**Work order**:
For this exercise, restate word for word only the lines from the first line of the data to the line containing "to integer arithmetic".

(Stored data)
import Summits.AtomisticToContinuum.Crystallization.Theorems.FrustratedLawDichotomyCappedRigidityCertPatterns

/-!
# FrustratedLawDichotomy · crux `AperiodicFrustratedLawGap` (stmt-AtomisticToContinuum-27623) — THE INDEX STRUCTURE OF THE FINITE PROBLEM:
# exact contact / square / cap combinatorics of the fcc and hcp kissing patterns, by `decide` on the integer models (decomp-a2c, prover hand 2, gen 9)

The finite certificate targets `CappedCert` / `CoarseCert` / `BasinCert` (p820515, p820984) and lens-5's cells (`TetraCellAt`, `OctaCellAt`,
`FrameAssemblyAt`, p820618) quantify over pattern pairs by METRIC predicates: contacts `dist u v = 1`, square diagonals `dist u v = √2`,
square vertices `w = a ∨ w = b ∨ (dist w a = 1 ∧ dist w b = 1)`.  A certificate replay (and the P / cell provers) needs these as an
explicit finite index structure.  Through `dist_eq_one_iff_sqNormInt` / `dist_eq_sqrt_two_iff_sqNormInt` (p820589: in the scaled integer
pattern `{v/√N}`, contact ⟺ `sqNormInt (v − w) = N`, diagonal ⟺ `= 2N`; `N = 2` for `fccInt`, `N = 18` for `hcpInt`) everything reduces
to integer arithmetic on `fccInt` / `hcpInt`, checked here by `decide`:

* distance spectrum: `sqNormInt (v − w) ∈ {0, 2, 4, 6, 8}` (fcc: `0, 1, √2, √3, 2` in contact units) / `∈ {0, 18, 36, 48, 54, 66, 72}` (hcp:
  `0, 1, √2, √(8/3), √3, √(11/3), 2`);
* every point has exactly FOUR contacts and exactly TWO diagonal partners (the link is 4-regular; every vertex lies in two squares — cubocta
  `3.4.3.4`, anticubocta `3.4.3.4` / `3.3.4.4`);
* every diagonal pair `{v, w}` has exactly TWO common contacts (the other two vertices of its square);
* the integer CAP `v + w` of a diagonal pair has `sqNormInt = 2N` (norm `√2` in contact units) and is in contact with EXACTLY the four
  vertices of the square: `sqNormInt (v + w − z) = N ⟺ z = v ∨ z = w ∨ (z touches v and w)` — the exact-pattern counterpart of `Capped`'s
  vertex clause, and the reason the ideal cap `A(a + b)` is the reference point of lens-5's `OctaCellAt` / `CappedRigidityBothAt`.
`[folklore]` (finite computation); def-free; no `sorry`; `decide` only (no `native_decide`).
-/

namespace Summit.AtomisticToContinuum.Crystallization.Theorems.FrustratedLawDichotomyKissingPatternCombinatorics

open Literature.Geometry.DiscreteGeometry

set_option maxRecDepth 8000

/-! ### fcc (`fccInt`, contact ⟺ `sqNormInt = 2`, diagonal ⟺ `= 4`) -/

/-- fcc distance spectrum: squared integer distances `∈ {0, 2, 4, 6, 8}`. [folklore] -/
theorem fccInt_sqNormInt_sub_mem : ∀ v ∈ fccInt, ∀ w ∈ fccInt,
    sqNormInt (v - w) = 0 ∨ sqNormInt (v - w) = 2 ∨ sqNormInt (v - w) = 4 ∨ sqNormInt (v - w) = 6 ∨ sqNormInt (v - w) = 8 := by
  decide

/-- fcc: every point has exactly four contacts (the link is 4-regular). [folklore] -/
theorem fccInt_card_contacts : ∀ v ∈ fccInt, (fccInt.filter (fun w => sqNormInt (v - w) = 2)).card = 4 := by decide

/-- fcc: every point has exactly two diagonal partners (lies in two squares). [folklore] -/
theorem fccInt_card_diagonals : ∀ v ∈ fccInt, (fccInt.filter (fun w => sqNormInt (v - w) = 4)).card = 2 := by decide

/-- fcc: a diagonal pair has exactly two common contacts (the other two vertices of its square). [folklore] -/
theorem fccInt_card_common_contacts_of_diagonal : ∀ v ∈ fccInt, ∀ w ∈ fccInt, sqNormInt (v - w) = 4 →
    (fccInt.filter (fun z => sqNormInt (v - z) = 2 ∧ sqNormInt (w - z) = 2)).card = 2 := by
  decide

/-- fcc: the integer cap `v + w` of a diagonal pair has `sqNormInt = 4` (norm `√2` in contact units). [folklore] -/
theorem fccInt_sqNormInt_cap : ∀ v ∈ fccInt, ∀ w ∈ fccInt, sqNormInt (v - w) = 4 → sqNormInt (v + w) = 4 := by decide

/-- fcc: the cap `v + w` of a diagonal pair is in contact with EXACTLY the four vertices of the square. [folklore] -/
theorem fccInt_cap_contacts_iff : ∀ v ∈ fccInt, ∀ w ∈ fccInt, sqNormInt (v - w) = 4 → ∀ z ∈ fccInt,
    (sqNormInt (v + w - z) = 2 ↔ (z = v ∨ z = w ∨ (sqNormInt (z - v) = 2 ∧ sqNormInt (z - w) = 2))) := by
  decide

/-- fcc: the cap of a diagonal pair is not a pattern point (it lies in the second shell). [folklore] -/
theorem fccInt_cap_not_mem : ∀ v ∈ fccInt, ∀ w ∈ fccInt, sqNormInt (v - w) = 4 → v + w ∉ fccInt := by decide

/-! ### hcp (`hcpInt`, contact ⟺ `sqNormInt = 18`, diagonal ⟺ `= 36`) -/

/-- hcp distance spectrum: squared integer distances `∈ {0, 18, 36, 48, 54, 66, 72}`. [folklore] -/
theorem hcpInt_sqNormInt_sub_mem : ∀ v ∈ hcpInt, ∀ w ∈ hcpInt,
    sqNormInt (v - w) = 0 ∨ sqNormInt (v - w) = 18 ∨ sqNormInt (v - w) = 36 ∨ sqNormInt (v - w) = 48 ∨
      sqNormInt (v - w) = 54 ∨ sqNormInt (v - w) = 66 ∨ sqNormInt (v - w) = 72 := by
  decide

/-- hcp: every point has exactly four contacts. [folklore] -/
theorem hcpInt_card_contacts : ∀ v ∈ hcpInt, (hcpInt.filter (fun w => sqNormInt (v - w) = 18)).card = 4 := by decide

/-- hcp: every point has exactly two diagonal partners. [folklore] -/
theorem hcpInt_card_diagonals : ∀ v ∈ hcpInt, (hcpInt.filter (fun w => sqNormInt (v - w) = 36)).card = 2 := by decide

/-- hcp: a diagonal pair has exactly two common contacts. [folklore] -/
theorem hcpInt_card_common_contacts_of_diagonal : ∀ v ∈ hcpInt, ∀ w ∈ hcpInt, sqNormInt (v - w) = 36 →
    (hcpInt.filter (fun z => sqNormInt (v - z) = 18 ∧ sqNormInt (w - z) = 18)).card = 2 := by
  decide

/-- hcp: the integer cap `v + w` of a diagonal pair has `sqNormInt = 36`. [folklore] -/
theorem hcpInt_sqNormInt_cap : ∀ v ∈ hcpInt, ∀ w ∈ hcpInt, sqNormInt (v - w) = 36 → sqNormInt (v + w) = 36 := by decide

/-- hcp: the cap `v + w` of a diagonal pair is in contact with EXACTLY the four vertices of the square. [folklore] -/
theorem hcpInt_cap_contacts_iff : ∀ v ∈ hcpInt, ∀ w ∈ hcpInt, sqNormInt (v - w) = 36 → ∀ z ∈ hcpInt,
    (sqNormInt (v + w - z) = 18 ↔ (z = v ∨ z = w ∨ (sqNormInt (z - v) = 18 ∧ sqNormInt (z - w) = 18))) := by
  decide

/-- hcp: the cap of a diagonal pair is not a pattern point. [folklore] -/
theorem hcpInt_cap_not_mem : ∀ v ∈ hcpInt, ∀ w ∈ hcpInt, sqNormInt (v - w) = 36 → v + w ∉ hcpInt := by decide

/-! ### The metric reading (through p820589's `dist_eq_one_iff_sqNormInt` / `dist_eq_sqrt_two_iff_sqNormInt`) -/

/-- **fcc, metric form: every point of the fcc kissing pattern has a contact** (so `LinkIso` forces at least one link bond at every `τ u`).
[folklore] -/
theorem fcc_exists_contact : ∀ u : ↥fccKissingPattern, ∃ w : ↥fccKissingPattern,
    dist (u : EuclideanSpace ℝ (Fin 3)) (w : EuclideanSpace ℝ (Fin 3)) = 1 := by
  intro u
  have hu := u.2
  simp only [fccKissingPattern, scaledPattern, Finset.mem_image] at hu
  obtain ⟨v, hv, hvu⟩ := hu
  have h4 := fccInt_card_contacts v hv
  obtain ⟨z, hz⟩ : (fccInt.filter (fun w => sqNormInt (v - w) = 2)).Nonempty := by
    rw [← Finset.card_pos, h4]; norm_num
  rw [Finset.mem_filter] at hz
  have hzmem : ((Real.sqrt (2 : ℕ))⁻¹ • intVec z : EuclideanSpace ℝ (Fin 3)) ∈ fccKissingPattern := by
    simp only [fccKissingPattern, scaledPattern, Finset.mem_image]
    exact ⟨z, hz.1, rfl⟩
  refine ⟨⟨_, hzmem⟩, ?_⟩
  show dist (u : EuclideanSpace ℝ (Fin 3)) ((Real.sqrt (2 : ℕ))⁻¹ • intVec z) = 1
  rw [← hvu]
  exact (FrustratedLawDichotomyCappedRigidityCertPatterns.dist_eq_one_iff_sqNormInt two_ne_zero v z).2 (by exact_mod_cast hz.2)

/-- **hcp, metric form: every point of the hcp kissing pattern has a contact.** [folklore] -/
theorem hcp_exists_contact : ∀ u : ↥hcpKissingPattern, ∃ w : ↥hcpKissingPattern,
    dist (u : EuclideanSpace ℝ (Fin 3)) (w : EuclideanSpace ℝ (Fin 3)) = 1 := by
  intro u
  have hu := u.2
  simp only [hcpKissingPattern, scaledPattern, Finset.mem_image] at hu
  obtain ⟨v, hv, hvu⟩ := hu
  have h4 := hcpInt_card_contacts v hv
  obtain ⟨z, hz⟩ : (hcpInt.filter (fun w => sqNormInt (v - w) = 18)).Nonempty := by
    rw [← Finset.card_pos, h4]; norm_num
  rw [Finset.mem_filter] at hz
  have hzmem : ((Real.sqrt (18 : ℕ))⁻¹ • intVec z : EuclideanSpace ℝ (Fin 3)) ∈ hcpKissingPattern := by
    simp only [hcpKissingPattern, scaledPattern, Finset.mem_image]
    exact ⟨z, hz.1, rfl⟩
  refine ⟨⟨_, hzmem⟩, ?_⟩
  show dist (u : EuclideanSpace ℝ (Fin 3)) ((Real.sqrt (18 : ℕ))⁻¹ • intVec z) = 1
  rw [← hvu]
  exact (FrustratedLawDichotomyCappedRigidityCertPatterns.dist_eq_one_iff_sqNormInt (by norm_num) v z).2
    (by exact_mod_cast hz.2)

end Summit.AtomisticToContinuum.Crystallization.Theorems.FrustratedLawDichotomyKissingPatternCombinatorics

**Worked solution**:
import Summits.AtomisticToContinuum.Crystallization.Theorems.FrustratedLawDichotomyCappedRigidityCertPatterns

/-!
# FrustratedLawDichotomy · crux `AperiodicFrustratedLawGap` (stmt-AtomisticToContinuum-27623) — THE INDEX STRUCTURE OF THE FINITE PROBLEM:
# exact contact / square / cap combinatorics of the fcc and hcp kissing patterns, by `decide` on the integer models (decomp-a2c, prover hand 2, gen 9)

The finite certificate targets `CappedCert` / `CoarseCert` / `BasinCert` (p820515, p820984) and lens-5's cells (`TetraCellAt`, `OctaCellAt`,
`FrameAssemblyAt`, p820618) quantify over pattern pairs by METRIC predicates: contacts `dist u v = 1`, square diagonals `dist u v = √2`,
square vertices `w = a ∨ w = b ∨ (dist w a = 1 ∧ dist w b = 1)`.  A certificate replay (and the P / cell provers) needs these as an
explicit finite index structure.  Through `dist_eq_one_iff_sqNormInt` / `dist_eq_sqrt_two_iff_sqNormInt` (p820589: in the scaled integer
pattern `{v/√N}`, contact ⟺ `sqNormInt (v − w) = N`, diagonal ⟺ `= 2N`; `N = 2` for `fccInt`, `N = 18` for `hcpInt`) everything reduces
to integer arithmetic on `fccInt` / `hcpInt`, checked here by `decide`:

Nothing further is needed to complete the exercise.